Saved entries
──────

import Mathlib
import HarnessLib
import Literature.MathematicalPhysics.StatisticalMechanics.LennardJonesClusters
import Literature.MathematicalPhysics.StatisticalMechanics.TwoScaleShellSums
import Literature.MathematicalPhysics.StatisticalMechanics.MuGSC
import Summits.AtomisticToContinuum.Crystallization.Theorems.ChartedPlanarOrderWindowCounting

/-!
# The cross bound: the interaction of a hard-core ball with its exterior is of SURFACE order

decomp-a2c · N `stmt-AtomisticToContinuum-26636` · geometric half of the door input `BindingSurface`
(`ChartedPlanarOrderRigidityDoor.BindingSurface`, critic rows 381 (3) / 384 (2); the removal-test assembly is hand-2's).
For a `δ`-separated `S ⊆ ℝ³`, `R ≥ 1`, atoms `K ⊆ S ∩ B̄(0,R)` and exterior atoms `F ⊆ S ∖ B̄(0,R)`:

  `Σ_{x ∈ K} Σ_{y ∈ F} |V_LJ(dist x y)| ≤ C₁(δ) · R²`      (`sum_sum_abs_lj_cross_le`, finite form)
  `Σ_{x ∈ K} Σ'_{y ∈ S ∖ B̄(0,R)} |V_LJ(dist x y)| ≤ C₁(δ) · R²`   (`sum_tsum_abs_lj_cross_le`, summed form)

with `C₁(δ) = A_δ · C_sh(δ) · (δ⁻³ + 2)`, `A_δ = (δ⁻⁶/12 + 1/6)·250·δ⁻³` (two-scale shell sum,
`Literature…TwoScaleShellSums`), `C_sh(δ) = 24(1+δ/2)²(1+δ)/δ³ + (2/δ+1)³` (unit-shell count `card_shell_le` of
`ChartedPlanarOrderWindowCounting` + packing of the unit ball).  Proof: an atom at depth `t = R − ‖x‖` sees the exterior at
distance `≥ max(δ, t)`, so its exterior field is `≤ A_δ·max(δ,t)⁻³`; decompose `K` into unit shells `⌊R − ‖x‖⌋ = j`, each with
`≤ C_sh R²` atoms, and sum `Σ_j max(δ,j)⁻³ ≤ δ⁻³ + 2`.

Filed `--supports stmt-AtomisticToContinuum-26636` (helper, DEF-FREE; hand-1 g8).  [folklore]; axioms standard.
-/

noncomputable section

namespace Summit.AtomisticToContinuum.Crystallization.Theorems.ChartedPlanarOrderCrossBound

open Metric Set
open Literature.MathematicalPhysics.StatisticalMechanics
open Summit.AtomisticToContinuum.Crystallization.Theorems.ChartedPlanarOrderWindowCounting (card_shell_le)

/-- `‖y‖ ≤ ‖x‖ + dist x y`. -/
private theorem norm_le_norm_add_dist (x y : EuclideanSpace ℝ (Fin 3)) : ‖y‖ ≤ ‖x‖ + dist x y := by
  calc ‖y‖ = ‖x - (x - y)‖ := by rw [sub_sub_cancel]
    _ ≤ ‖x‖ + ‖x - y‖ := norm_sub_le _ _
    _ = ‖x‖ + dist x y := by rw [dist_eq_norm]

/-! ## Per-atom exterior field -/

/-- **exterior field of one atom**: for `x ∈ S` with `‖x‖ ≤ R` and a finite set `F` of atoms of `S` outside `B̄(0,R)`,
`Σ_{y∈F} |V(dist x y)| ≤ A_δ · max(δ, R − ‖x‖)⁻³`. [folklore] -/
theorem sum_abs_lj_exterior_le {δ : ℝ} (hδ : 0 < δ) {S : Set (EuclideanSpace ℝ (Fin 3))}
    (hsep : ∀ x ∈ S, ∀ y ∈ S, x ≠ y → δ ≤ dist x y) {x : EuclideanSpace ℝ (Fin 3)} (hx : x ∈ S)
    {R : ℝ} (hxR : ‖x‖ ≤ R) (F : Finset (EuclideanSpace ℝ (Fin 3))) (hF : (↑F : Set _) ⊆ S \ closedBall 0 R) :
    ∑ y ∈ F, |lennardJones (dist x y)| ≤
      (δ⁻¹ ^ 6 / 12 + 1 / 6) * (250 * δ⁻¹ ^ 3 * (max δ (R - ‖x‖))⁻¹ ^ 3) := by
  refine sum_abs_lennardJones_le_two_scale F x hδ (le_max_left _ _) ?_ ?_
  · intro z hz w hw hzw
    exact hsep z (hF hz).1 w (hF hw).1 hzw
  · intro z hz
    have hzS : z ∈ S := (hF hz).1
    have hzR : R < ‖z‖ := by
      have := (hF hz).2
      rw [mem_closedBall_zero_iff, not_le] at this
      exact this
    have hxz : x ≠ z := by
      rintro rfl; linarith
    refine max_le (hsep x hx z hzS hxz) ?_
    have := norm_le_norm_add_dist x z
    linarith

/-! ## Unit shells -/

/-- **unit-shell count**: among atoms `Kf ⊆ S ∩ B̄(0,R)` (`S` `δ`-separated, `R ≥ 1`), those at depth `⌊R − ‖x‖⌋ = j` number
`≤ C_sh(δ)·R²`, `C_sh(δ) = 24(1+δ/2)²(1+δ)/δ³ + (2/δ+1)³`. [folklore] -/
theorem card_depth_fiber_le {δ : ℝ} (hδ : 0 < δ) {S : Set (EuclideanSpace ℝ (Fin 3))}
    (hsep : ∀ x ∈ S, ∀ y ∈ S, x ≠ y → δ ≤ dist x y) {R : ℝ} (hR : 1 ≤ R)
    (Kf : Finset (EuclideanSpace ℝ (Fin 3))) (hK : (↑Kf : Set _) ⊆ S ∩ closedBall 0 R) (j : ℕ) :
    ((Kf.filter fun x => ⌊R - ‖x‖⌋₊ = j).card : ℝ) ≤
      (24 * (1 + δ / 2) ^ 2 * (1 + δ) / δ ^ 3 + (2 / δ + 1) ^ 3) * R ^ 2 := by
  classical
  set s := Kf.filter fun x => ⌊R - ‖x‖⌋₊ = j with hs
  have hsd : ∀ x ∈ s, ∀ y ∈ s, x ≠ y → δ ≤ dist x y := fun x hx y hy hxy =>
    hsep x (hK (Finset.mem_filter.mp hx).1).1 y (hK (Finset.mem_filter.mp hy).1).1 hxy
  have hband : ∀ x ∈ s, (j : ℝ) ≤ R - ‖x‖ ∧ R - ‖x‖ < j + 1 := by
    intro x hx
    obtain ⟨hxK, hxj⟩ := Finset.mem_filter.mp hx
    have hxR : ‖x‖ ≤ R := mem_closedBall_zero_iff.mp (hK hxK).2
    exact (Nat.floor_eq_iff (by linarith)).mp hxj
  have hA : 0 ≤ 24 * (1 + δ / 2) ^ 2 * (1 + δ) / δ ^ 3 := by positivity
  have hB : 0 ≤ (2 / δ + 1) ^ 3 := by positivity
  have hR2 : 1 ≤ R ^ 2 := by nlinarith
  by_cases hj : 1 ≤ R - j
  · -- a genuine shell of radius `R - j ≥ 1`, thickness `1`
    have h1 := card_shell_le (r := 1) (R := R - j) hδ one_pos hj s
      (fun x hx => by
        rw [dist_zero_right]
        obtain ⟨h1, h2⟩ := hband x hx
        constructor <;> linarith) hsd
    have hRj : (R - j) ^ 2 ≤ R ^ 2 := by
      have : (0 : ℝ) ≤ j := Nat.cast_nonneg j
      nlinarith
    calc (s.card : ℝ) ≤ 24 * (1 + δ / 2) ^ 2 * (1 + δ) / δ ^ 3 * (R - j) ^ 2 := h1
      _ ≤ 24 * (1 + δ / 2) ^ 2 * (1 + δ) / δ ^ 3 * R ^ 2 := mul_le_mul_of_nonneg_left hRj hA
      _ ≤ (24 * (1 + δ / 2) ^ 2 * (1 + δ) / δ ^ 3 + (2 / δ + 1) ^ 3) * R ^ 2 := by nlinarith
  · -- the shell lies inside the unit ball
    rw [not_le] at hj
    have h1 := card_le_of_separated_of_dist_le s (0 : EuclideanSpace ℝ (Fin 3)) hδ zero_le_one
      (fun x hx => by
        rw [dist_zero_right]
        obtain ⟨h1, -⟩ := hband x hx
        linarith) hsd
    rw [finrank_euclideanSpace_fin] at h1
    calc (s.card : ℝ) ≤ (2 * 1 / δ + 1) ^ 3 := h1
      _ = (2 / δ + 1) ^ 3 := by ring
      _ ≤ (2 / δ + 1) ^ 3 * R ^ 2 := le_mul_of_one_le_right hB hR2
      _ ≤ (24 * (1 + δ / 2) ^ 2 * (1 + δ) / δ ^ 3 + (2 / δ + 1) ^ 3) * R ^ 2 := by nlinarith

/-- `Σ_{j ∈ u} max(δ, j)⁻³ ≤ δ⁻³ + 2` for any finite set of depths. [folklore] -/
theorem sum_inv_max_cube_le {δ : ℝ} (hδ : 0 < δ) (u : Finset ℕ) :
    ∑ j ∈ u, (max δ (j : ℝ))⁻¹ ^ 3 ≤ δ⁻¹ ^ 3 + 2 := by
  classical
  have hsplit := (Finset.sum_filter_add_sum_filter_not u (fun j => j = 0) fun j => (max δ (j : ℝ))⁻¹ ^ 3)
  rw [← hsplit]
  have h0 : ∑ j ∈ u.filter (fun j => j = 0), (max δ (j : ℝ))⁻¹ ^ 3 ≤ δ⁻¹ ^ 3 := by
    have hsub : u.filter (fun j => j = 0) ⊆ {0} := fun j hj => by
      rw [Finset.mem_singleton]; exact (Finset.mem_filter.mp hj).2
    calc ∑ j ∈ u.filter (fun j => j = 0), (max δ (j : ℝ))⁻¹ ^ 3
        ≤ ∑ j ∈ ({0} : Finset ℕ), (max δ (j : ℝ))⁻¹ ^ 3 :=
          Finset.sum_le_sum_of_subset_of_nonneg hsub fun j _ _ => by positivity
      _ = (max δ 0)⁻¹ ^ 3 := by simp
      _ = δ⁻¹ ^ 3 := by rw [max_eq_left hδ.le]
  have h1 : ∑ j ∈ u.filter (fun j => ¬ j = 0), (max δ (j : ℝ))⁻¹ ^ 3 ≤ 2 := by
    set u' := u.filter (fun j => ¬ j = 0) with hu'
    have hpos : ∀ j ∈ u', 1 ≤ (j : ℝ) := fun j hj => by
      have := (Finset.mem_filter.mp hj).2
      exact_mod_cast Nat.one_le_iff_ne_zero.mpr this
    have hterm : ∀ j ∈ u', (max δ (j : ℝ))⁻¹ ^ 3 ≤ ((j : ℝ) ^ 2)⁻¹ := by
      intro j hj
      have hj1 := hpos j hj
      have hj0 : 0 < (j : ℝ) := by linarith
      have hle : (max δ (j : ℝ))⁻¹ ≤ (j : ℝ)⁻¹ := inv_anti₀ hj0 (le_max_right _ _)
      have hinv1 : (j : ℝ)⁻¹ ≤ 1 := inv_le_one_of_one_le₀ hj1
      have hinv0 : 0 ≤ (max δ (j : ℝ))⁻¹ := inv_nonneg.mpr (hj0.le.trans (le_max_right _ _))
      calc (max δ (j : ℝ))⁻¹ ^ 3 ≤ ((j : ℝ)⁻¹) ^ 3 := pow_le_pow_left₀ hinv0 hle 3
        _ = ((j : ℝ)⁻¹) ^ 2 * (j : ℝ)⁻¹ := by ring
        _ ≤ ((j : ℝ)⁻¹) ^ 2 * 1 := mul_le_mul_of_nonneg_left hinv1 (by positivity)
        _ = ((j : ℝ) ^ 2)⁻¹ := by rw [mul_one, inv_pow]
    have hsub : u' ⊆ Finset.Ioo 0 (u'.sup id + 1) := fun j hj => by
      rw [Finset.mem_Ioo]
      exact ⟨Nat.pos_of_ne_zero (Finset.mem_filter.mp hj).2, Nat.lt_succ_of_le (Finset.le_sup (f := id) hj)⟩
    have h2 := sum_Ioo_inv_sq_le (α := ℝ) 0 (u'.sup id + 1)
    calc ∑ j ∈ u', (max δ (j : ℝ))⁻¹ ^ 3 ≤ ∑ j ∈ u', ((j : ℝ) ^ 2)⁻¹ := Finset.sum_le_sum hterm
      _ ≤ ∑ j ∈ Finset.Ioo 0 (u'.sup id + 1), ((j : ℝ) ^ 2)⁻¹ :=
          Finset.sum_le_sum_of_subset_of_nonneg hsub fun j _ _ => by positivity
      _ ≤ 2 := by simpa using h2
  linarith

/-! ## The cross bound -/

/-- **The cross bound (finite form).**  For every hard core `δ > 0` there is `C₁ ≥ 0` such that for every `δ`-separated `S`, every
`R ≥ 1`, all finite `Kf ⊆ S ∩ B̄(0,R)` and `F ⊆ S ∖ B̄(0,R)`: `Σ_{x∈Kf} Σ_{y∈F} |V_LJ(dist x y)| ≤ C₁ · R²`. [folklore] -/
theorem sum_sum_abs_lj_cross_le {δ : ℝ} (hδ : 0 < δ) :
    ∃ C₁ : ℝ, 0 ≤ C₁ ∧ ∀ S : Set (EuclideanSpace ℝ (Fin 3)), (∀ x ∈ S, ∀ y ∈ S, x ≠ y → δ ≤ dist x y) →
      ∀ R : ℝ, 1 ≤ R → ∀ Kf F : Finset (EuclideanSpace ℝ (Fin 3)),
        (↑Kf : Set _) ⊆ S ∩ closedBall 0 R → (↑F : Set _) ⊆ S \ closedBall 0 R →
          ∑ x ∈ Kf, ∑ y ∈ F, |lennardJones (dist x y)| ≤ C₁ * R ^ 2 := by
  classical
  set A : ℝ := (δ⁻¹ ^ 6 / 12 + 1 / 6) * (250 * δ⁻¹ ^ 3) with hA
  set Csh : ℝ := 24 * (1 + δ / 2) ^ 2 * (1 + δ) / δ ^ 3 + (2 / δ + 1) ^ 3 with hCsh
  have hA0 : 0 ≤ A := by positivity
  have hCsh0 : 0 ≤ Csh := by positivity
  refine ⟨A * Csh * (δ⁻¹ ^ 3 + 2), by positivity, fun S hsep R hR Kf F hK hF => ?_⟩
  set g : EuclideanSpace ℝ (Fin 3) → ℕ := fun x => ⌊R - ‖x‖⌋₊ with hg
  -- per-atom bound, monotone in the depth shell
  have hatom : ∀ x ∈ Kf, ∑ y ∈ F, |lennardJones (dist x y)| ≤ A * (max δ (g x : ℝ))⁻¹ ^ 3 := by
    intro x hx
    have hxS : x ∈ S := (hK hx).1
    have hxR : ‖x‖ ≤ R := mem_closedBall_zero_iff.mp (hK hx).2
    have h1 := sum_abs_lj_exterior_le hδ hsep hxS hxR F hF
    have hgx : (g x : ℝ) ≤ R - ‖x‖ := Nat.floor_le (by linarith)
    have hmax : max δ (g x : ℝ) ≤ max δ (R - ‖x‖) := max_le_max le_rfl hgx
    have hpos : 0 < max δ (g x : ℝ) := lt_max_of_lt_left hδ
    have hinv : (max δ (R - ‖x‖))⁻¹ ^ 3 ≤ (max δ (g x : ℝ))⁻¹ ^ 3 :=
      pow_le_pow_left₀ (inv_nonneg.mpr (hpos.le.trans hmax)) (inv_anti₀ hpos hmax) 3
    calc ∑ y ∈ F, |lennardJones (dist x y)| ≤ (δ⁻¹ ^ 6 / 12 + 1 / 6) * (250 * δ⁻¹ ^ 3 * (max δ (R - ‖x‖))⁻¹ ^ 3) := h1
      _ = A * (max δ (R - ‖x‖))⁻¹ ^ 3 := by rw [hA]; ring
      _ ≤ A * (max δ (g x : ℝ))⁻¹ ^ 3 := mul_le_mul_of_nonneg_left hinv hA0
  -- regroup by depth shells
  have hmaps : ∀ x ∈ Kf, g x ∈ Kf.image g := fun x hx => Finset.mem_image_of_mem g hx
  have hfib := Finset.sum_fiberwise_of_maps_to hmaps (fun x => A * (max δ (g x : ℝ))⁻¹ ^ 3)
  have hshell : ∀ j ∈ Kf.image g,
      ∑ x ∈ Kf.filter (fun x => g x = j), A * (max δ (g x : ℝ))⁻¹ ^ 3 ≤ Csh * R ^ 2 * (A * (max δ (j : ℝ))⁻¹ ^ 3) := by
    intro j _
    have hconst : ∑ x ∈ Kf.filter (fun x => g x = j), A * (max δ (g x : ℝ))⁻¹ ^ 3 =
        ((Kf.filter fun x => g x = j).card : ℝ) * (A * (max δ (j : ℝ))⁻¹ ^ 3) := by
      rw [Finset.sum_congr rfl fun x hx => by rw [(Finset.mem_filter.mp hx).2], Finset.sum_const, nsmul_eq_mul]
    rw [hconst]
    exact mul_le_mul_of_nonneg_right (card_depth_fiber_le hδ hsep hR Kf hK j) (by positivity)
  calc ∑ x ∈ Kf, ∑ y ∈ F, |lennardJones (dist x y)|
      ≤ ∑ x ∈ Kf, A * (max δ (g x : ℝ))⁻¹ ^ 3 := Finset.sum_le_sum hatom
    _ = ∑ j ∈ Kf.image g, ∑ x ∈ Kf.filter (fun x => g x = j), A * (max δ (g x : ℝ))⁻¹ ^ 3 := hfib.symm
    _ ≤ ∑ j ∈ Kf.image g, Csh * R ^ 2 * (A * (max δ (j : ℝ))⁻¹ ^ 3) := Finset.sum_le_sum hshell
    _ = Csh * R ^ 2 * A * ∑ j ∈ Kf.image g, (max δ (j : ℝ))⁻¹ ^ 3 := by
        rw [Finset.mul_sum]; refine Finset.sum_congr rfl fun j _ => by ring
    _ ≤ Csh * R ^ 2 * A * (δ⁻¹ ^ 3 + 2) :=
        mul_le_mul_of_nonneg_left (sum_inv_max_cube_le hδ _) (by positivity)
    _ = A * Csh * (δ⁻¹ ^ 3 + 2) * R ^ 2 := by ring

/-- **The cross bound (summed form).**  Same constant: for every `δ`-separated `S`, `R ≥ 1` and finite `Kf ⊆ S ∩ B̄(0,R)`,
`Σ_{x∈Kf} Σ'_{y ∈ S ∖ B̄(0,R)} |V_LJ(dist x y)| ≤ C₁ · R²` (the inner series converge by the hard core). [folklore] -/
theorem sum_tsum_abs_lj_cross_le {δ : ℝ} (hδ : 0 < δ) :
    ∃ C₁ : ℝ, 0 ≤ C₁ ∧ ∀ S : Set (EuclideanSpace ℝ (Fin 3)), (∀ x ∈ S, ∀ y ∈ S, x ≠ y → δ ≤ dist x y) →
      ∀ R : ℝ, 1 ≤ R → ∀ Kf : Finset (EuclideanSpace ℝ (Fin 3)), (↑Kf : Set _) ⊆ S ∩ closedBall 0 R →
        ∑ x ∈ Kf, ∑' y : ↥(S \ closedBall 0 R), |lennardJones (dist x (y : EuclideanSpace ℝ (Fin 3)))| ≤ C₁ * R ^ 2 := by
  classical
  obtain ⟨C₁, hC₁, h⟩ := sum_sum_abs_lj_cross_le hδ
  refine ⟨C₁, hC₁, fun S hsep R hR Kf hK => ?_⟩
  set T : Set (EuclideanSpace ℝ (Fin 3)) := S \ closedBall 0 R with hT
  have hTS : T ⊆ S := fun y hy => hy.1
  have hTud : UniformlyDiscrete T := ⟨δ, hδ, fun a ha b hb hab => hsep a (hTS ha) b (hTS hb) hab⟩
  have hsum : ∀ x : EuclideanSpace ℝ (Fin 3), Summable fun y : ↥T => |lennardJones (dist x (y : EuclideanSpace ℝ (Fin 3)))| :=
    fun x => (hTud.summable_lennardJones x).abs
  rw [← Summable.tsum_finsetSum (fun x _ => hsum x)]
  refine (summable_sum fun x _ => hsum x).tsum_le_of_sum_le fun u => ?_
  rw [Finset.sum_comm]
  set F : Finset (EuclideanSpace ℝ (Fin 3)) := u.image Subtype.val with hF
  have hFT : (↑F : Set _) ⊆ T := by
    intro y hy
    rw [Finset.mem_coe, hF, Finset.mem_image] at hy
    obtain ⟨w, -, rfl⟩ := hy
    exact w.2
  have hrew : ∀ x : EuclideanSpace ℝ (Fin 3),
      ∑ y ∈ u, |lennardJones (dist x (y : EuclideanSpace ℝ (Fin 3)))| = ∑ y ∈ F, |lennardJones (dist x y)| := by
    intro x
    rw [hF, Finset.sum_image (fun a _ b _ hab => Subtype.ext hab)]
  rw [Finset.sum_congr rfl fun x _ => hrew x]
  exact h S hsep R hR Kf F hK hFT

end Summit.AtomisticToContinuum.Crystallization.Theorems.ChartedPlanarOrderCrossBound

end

──────

ABOUT THIS EXERCISE:
What you return must be the lines above that run from the line with "inside the unit ball" to the line with "le_mul_of_one_le_right hB hR2", inclusive, each copied exactly.

EXERCISE ANSWER:
  · -- the shell lies inside the unit ball
    rw [not_le] at hj
    have h1 := card_le_of_separated_of_dist_le s (0 : EuclideanSpace ℝ (Fin 3)) hδ zero_le_one
      (fun x hx => by
        rw [dist_zero_right]
        obtain ⟨h1, -⟩ := hband x hx
        linarith) hsd
    rw [finrank_euclideanSpace_fin] at h1
    calc (s.card : ℝ) ≤ (2 * 1 / δ + 1) ^ 3 := h1
      _ = (2 / δ + 1) ^ 3 := by ring
      _ ≤ (2 / δ + 1) ^ 3 * R ^ 2 := le_mul_of_one_le_right hB hR2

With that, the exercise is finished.